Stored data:

import Summits.BirchSwinnertonDyer.Rank1Residual.Additive.FouquetWanLocus
import HarnessLib

/-!
# BSD rank-≤1 residual cell, class O6 (wild `p = 3`) vs the Fouquet–Wan locus: necessary conditions
# for LOCAL IRREDUCIBILITY `LocIrr W 3` read off the minimal discriminant — the tame-cube criterion
# (L-O6-irr, target), the `f₃ = 4` unit-part law (L-O6-cyc9, target with its arithmetic kernel PROVED),
# and their corollary "the cyclic wild cell never meets the FW locus" (kernel bookkeeping)

HONEST FRAMING (cell `b2b-bsdres-*`, run/shared/lean/b2b/bsd-rank1-residual/, verbatim): the goal
of the cell is to DELETE the COMBINATION-SHAPED residual classes for ALL analytic-rank `≤ 1` elliptic
curves over `ℚ`, not to book instances; census / certificate output is EVIDENCE, never a Literature
fact; nothing here is booked, no mark is moved, O6 stays OPEN; Fouquet–Wan arXiv:2107.13726 stays a
PREPRINT hypothesis SHAPE (`FouquetWanClaimShape`). This file: two target `Prop`s (theorem-candidates,
nothing asserted), decidable arithmetic vocabulary with PROVED lemmas, kernel corollaries; 0
`@[conjecture]` nodes, 0 named Literature facts.

## KERNEL STATUS (cc-typer-5 GEN 10 restamp, 2026-08-21; statements byte-identical, doc-only)

BOTH targets of this file are now THEOREMS of the tree, each proved in its own file by the cross-cell
pool hand x11b3-p7 GEN 7 with NO binder beyond the target's own: **L-O6-irr**
`Additive.locIrrThreeTameCube_holds : LocIrrThreeTameCube` (`Additive/LocIrrThreeTameCubeHolds.lean`,
p299150) and **L-O6-cyc9** `Additive.condExpFourUnitPartLawThree_holds : CondExpFourUnitPartLawThree`
(`Additive/CondExpFourUnitPartLawThreeHolds.lean`, p300810 — Tate's algorithm Steps 5/10 at `3`, the
wild normal forms, the bracket lemma `valued_δ_residue_of_wild_shape` of `Additive/WildThreeDeltaResidue.lean`
p300464, and a residue map `𝒪_v → ℤ₃ → ℤ/9`; it RETIRES the Table II binder of the earlier conditional form
`condExpFourUnitPartLawThree_of_tableII`, `Additive/CondExpFourUnitPartLawThreeOfTableII.lean` p299644, which
stays as landed, superseded). Hence the §3 corollaries hold UNCONDITIONALLY under the primed names of those
files — in particular `Additive.not_locIrr_three_of_cyclic_values'`: the cyclic wild cell (`f₃ = 4`,
`v₃Δ_min ∈ {4, 6, 10, 12}`) NEVER meets the Fouquet–Wan locus, with no binder left. The hypothesis-taking
forms below are kept verbatim (consumers feed `locIrrThreeTameCube_holds` / `condExpFourUnitPartLawThree_holds`).
WORDING (EVIDENCE framing, lane rule): the censuses 0 / 26 662 (L-O6-irr), 1 833 / 1 833 (L-O6-cyc9) and
`LocIrr(3)` = 0 / 5 161 on `SubWCyclic` stay EVIDENCE; nothing is booked; no mark of `RESIDUAL-MAP.md`
moves; O6 stays OPEN.

## What is typed and why (CLASS-CLOSURE lane, typer 5 = O5/O6 typer of record; asks of o6-r1 GEN 3,
## INBOX 2026-08-21T06:42Z (2): "LEMMA L-O6-irr (provable now, elementary)" and "L-O6-cyc9, theorem
## status ASKED")

o6-r1 GEN 3 re-drew the O6 sub-partition against the Fouquet–Wan hypothesis locus (`LocIrr W 3`:
`ρ̄_{E,3}|G_{ℚ₃}` irreducible; `Additive/FouquetWanLocus.lean`): `LocIrr(3)` holds on **0 / 5 161**
CYCLIC wild rows (`SubWCyclic`), only on `dr3 ∧ v₃N = 3` rows. Two statements explain the zero:

* **L-O6-irr** (`LocIrrThreeTameCube`, TARGET): `LocIrr W 3 → Δ_min ∈ (ℚ₃^{nr×})³`, i.e.
  `3 ∣ v₃(Δ_min)` and the unit part `Δ′ = Δ_min/3^{v₃Δ_min} ≡ ±1 (mod 9)`. Proof route (o6-r1; checked
  by this seat on paper, NOT yet in Lean): the image `P` of WILD inertia is a normal `3`-subgroup of
  `ρ̄(G_{ℚ₃}) ⊂ GL₂(𝔽₃)`; `P ≠ 1 ⇒ E[3]^P` is a `G_{ℚ₃}`-stable LINE ⇒ reducible; so `LocIrr ⇒ ℚ₃(E[3])/ℚ₃`
  is TAME ⇒ its subfield `ℚ₃(ζ₃, Δ^{1/3})` (Serre 1972 §5.3; in the tree the explicit `x`-division field
  `K(x(E[3])) = K(ζ, δ, R₀, R₁, R₂)`, `δ³ = Δ`, of the `ThreeTorsionFakePoint*Proofs` files) is tame over
  `ℚ₃`, hence `[ℚ₃^{nr}(ζ₃, Δ^{1/3}) : ℚ₃^{nr}(ζ₃)]` is prime to `3`, hence `= 1`, i.e. `Δ` is a cube in
  `ℚ₃^{nr}(ζ₃)`, equivalently (degree `2 ∤ 3`) in `ℚ₃^{nr}`, equivalently `3 ∣ v₃Δ` and the unit part is
  a cube in `ℤ₃^{nr×}` `⟺ Δ′ ≡ ±1 (mod 9)` (`(1+3x)³ ≡ 1 + 9x (mod 27)` and Hensel; every element of
  `𝔽̄₃^×` is a cube; for any model, `u¹²` is a cube). CENSUS: 0 violations / 26 662 X4-wild rows against
  rmap-2's independently computed `ψ₃`-root bit (`HOME/b2b-bsdres-o6-r1/gen3/locirr_nec.{py,out}`).
  Typed as a TARGET because Mathlib/the tree lack the wild-inertia subgroup of `G_{ℚ₃}` acting on
  `E[3]` and the tame-Kummer step; a prover's item, not a typer's hour.
* **L-O6-cyc9** (`CondExpFourUnitPartLawThree`, TARGET; EVIDENCE 1 833/1 833): `Addv W 3 →
  v₃(N) = 4 → v₃(Δ_min) ∈ {6, 12} → Δ′ ≢ ±1 (mod 9)`. THEOREM STATUS (answer to o6-r1's ask): the
  `v₃(N) = 4` rows of the Halberstadt–Rizzo table at `3` (tree: `RootNumberTableThree`, `Rizzo.tableII`;
  Papadopoulos 1993 for the Néron types) are `II (2,3,4)`, `IV (3,5,6)`, `IV* (4,6,10)`, `II* (5,8,12)`
  (printed reduced `★(1,2,0)`), so `v₃Δ = 6, 12` force `(v₃c₄, v₃c₆) = (3,5), (5,8)`, and then
  `1728Δ = c₄³ − c₆²` gives `64·Δ′ = a³ − 3b²` with `3 ∤ a, b`, whence `Δ′ ≡ ±1 − 3 ∈ {5, 7} (mod 9)`:
  this ARITHMETIC KERNEL is PROVED below (`not_isPmOneModNine_of_eq`,
  `not_isPmOneModNine_of_triple`, uniformly in the two rows `(2k+3, 3k+5, 6k+6)`, `k = 0, 1`); what
  remains for a prover is the table-lookup step (the conductor-exponent column at `3` is a named fact of
  the tree, `RootNumberTableThree`), so L-O6-cyc9 is a THEOREM-CANDIDATE, not a conjecture.
* COROLLARIES (kernel, proved from the two targets): `¬ LocIrr W 3` whenever `3 ∤ v₃Δ_min`
  (`not_locIrr_three_of_not_three_dvd`), whenever `v₃N = 4 ∧ v₃Δ_min ∈ {6,12}`
  (`not_locIrr_three_of_condExp_four`), hence on every cyclic wild row of the census
  (`v₃Δ_min ∈ {4, 6, 10, 12}`, `not_locIrr_three_of_cyclic_values`) — "the T-O6-ν tower instrument and
  the FW locus are DISJOINT in domain" (o6-r1 `class-closure/O6/STATEMENT.md` §2) becomes a typed
  implication; with Kraus 1990 / Kobayashi 2002 Thm 3.1 (cyclic `Φ ⟺ v₃Δ` even) this is o6-r1's
  `SubWCyclic W → ¬ LocIrr W 3` (census 5 161/5 161).

References: J.-P. Serre, Invent. Math. 15 (1972) §5.3 [SerreInventiones1972]; O. Rizzo, *Average root
numbers for a nonconstant family of elliptic curves*, Compositio Math. 136 (2003) Table II
[Rizzo2003]; I. Papadopoulos, J. Number Theory 44 (1993) (Néron classification at `p = 3`)
[Papadopoulos1993]; A. Kraus, Manuscripta Math. 69 (1990) [Kraus1990]; O. Fouquet, X. Wan,
arXiv:2107.13726 Thm 5.1 [FouquetWan2021].
-/

set_option autoImplicit false

noncomputable section

open scoped Classical

open WeierstrassCurve Literature.NumberTheory.EllipticCurves
  Literature.NumberTheory.EllipticCurves.Rank1Residual
  Literature.NumberTheory.EllipticCurves.Rank1Residual.Typed

namespace Summit.BirchSwinnertonDyer.Rank1Residual.Additive

/-! ## §1 Arithmetic: `u ≡ ±1 (mod 9)` (the cubes among `3`-adic units of `ℚ₃^{nr}`), and the
PROVED kernel of L-O6-cyc9 -/

/-- `u ≡ ±1 (mod 9)`: for a `3`-adic unit `u ∈ ℤ`, the condition to be a cube in `ℤ₃^{nr}` (cubes of
`1 + 3ℤ₃^{nr}` are exactly `1 + 9ℤ₃^{nr}`, and every element of `𝔽̄₃^×` is a cube). Decidable.
[folklore] -/
def IsPmOneModNine (u : ℤ) : Prop := u % 9 = 1 ∨ u % 9 = 8

/-- `IsPmOneModNine` is decidable (census column). [folklore] -/
instance instDecidablePredIsPmOneModNine : DecidablePred IsPmOneModNine := fun u ↦
  inferInstanceAs (Decidable (u % 9 = 1 ∨ u % 9 = 8))

/-- `IsPmOneModNine` read in `ZMod 9`. [folklore] -/
theorem isPmOneModNine_iff_zmod (u : ℤ) :
    IsPmOneModNine u ↔ (u : ZMod 9) = 1 ∨ (u : ZMod 9) = 8 := by
  have h1 : ((u : ZMod 9) = 1) ↔ u % 9 = 1 := by
    rw [show (1 : ZMod 9) = ((1 : ℤ) : ZMod 9) by norm_num, ZMod.intCast_eq_intCast_iff]
    simp [Int.ModEq]
  have h8 : ((u : ZMod 9) = 8) ↔ u % 9 = 8 := by
    rw [show (8 : ZMod 9) = ((8 : ℤ) : ZMod 9) by norm_num, ZMod.intCast_eq_intCast_iff]
    simp [Int.ModEq]
  rw [h1, h8]; rfl

/-- Cubes of `3`-adic units are `≡ ±1 (mod 9)` (sanity: the condition is necessary). [folklore] -/
theorem isPmOneModNine_pow_three {t : ℤ} (ht : ¬ (3 : ℤ) ∣ t) : IsPmOneModNine (t ^ 3) := by
  rw [isPmOneModNine_iff_zmod]
  have key : ∀ x : ZMod 9, ZMod.castHom (show 3 ∣ 9 by norm_num) (ZMod 3) x ≠ 0 →
      x ^ 3 = 1 ∨ x ^ 3 = 8 := by decide
  have ht' : ZMod.castHom (show 3 ∣ 9 by norm_num) (ZMod 3) (t : ZMod 9) ≠ 0 := by
    rw [map_intCast, Ne, ZMod.intCast_zmod_eq_zero_iff_dvd]; exact_mod_cast ht
  have := key _ ht'
  push_cast
  exact this

/-- **The arithmetic kernel of L-O6-cyc9 (PROVED).** If `64·d = a³ − 3b²` with `3 ∤ a` and `3 ∤ b`,
then `d ≢ ±1 (mod 9)`: indeed `64 ≡ 1`, `a³ ≡ ±1`, `3b² ≡ 3 (mod 9)`, so `d ≡ ±1 − 3 ∈ {5, 7}`.
[folklore] -/
theorem not_isPmOneModNine_of_eq {a b d : ℤ} (ha : ¬ (3 : ℤ) ∣ a) (hb : ¬ (3 : ℤ) ∣ b)
    (h : 64 * d = a ^ 3 - 3 * b ^ 2) : ¬ IsPmOneModNine d := by
  have key : ∀ x y : ZMod 9, ZMod.castHom (show 3 ∣ 9 by norm_num) (ZMod 3) x ≠ 0 →
      ZMod.castHom (show 3 ∣ 9 by norm_num) (ZMod 3) y ≠ 0 →
        x ^ 3 - 3 * y ^ 2 ≠ 1 ∧ x ^ 3 - 3 * y ^ 2 ≠ 8 := by decide
  have ha' : ZMod.castHom (show 3 ∣ 9 by norm_num) (ZMod 3) (a : ZMod 9) ≠ 0 := by
    rw [map_intCast, Ne, ZMod.intCast_zmod_eq_zero_iff_dvd]; exact_mod_cast ha
  have hb' : ZMod.castHom (show 3 ∣ 9 by norm_num) (ZMod 3) (b : ZMod 9) ≠ 0 := by
    rw [map_intCast, Ne, ZMod.intCast_zmod_eq_zero_iff_dvd]; exact_mod_cast hb
  have hd : (d : ZMod 9) = (a : ZMod 9) ^ 3 - 3 * (b : ZMod 9) ^ 2 := by
    have h' := congrArg (Int.cast : ℤ → ZMod 9) h
    push_cast at h'
    have h64 : (64 : ZMod 9) = 1 := by decide
    rwa [h64, one_mul] at h'
  obtain ⟨h1, h8⟩ := key _ _ ha' hb'
  rw [isPmOneModNine_iff_zmod, hd]
  rintro (h | h)
  · exact h1 h
  · exact h8 h

/-- **The two `v₃(N) = 4` rows with `3 ∣ v₃Δ`, uniformly (PROVED).** If `1728·Δ = c₄³ − c₆²` (the
`c`-relation of any Weierstrass model) with `c₄ = 3^{2k+3}·a`, `c₆ = 3^{3k+5}·b`, `3 ∤ a, b`, and
`Δ = 3^{6k+6}·d` (`k = 0`: the Kodaira-IV row `(3,5,6)`; `k = 1`: the II* row `(5,8,12)` of the
Halberstadt–Rizzo table), then `64·d = a³ − 3b²`, so `d ≢ ±1 (mod 9)`. [cite: Rizzo2003, Table II] -/
theorem not_isPmOneModNine_of_triple {c₄ c₆ Δ a b d : ℤ} (k : ℕ) (hrel : 1728 * Δ = c₄ ^ 3 - c₆ ^ 2)
    (hc₄ : c₄ = 3 ^ (2 * k + 3) * a) (hc₆ : c₆ = 3 ^ (3 * k + 5) * b) (hΔ : Δ = 3 ^ (6 * k + 6) * d)
    (ha : ¬ (3 : ℤ) ∣ a) (hb : ¬ (3 : ℤ) ∣ b) : ¬ IsPmOneModNine d := by
  refine not_isPmOneModNine_of_eq ha hb ?_
  subst hc₄ hc₆ hΔ
  have h3 : (3 : ℤ) ^ (6 * k + 9) ≠ 0 := pow_ne_zero _ (by norm_num)
  have key : (3 : ℤ) ^ (6 * k + 9) * (64 * d) = (3 : ℤ) ^ (6 * k + 9) * (a ^ 3 - 3 * b ^ 2) := by
    have e1 : (1728 : ℤ) * (3 ^ (6 * k + 6) * d) = 3 ^ (6 * k + 9) * (64 * d) := by ring
    have e2 : ((3 : ℤ) ^ (2 * k + 3) * a) ^ 3 - (3 ^ (3 * k + 5) * b) ^ 2 =
        3 ^ (6 * k + 9) * (a ^ 3 - 3 * b ^ 2) := by ring
    rw [← e1, ← e2]; exact hrel
  exact mul_left_cancel₀ h3 key

/-! ## §2 The unit part of the minimal discriminant at `3` and the two targets -/

section Targets

variable (W : WeierstrassCurve ℚ) [W.IsGloballyMinimal]

/-- `Δ′ = Δ_min / 3^{v₃(Δ_min)}` — the prime-to-`3` (unit) part of the minimal discriminant.
[folklore] -/
def minimalDiscUnitPartThree : ℤ :=
  W.minimalDiscriminantInt / 3 ^ padicValInt 3 W.minimalDiscriminantInt

/-- `Δ_min = 3^{v₃Δ_min} · Δ′` (exact division). [folklore] -/
theorem minimalDiscriminantInt_eq_pow_mul_unitPart :
    W.minimalDiscriminantInt =
      3 ^ padicValInt 3 W.minimalDiscriminantInt * minimalDiscUnitPartThree W := by
  unfold minimalDiscUnitPartThree
  have hd : (3 : ℤ) ^ padicValInt 3 W.minimalDiscriminantInt ∣ W.minimalDiscriminantInt := by
    have := padicValInt_dvd (p := 3) W.minimalDiscriminantInt
    exact_mod_cast this
  exact (Int.mul_ediv_cancel' hd).symm

/-- **`Δ_min` is a cube in `ℚ₃^{nr}`**: `3 ∣ v₃(Δ_min)` and `Δ′ ≡ ±1 (mod 9)` — the census-decidable
form of "`ℚ₃(ζ₃, Δ^{1/3})/ℚ₃` is unramified over `ℚ₃(ζ₃)`". [folklore] -/
def MinimalDiscIsCubeUnramifiedThree : Prop :=
  3 ∣ padicValInt 3 W.minimalDiscriminantInt ∧ IsPmOneModNine (minimalDiscUnitPartThree W)

/-- **L-O6-irr (TARGET, theorem-candidate; nothing asserted).** Local irreducibility of `ρ̄_{E,3}` on
`G_{ℚ₃}` (`LocIrr W 3`, the Fouquet–Wan hypothesis bit) forces the minimal discriminant to be a cube in
`ℚ₃^{nr}`: `3 ∣ v₃(Δ_min)` and `Δ′ ≡ ±1 (mod 9)`. Route: wild inertia acts on `E[3]` through a normal
`3`-subgroup of the image, whose fixed line would be `G_{ℚ₃}`-stable, so `LocIrr ⇒ ℚ₃(E[3])/ℚ₃` tame
`⇒ ℚ₃(ζ₃, Δ^{1/3})` tame `⇒ Δ ∈ (ℚ₃^{nr×})³` (Serre 1972 §5.3 for `ℚ(ζ₃, Δ^{1/3}) ⊂ ℚ(E[3])`; tree:
`δ³ = Δ` inside `K(x(E[3]))`, `ThreeTorsionFakePoint*Proofs`). CENSUS (EVIDENCE, not a proof): 0
violations / 26 662 X4-wild rows (o6-r1 GEN 3 `gen3/locirr_nec.out` against rmap-2 g8 `lgl3_census`).
**PROVED 2026-08-21 (kernel): `Additive.locIrrThreeTameCube_holds : LocIrrThreeTameCube`** (cross-cell pool hand
x11b3-p7 GEN 7, `Additive/LocIrrThreeTameCubeHolds.lean` p299150), for EVERY elliptic curve over `ℚ` and by a route
OTHER than the one sketched above — pure 3-adic arithmetic, no Tate algorithm, no table, no Galois theory of
`ℚ₃(E[3])`: L-O56-sel (`locIrrThreeIffCriterion_holds`, harvest-2 E89) gives the valuation criterion
`c₄ ≠ 0 ∧ (c₆ = 0 ∨ 3·v₃c₄ + 2 ≤ 2·v₃c₆)`; `padicValRat_Δ_of_locIrrCriterionThree` gives `3·v₃c₄ = v₃Δ + 3` (first
conjunct, harvest-2's `three_dvd_padicValInt_minimalDiscriminantInt_of_locIrr'`); dividing `1728·Δ_min = c₄³ − c₆²` on
`integralModelInt W` by `3^{v₃Δ+3}` leaves `64·Δ′ = u³ − 9t` with `3 ∤ u`, so `Δ′ ≡ u³ ≡ ±1 (mod 9)`
(`isPmOneModNine_of_sixtyfour_mul_eq`, `isPmOneModNine_of_c_relation_int`,
`isPmOneModNine_minimalDiscUnitPartThree_of_locIrr`, this file's `isPmOneModNine_pow_three`). The §-corollaries below
are UNCONDITIONAL there under primed names (`not_locIrr_three_of_not_isPmOneModNine'`; `not_locIrr_three_of_condExp_four'`
now modulo L-O6-cyc9 ALONE). STATUS: L-O6-irr is CLOSED (a THEOREM; this statement byte-identical; census 0 / 26 662
stays EVIDENCE; nothing booked; no mark); L-O6-cyc9 `CondExpFourUnitPartLawThree` below is ALSO a THEOREM now
(`condExpFourUnitPartLawThree_holds`, p300810 — see its docstring and the module's KERNEL STATUS), so every
§3 corollary is unconditional under the primed names.
[cite: SerreInventiones1972, §5.3] [cite: FouquetWan2021, Thm. 5.1 (hypothesis ρ̄|G_{ℚ_p} irreducible)] -/
def LocIrrThreeTameCube : Prop :=
  ∀ (W : WeierstrassCurve ℚ) [W.IsElliptic] [W.IsGloballyMinimal],
    LocIrr W 3 → MinimalDiscIsCubeUnramifiedThree W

## [What to produce]
Once the line with "and by a route" is found in the records above, print exactly that line and every line after it through the line with "the primed names.".

## [Answer space]
x11b3-p7 GEN 7, `Additive/LocIrrThreeTameCubeHolds.lean` p299150), for EVERY elliptic curve over `ℚ` and by a route
OTHER than the one sketched above — pure 3-adic arithmetic, no Tate algorithm, no table, no Galois theory of
`ℚ₃(E[3])`: L-O56-sel (`locIrrThreeIffCriterion_holds`, harvest-2 E89) gives the valuation criterion
`c₄ ≠ 0 ∧ (c₆ = 0 ∨ 3·v₃c₄ + 2 ≤ 2·v₃c₆)`; `padicValRat_Δ_of_locIrrCriterionThree` gives `3·v₃c₄ = v₃Δ + 3` (first
conjunct, harvest-2's `three_dvd_padicValInt_minimalDiscriminantInt_of_locIrr'`); dividing `1728·Δ_min = c₄³ − c₆²` on
`integralModelInt W` by `3^{v₃Δ+3}` leaves `64·Δ′ = u³ − 9t` with `3 ∤ u`, so `Δ′ ≡ u³ ≡ ±1 (mod 9)`
(`isPmOneModNine_of_sixtyfour_mul_eq`, `isPmOneModNine_of_c_relation_int`,
`isPmOneModNine_minimalDiscUnitPartThree_of_locIrr`, this file's `isPmOneModNine_pow_three`). The §-corollaries below
are UNCONDITIONAL there under primed names (`not_locIrr_three_of_not_isPmOneModNine'`; `not_locIrr_three_of_condExp_four'`
now modulo L-O6-cyc9 ALONE). STATUS: L-O6-irr is CLOSED (a THEOREM; this statement byte-identical; census 0 / 26 662
stays EVIDENCE; nothing booked; no mark); L-O6-cyc9 `CondExpFourUnitPartLawThree` below is ALSO a THEOREM now
(`condExpFourUnitPartLawThree_holds`, p300810 — see its docstring and the module's KERNEL STATUS), so every
§3 corollary is unconditional under the primed names.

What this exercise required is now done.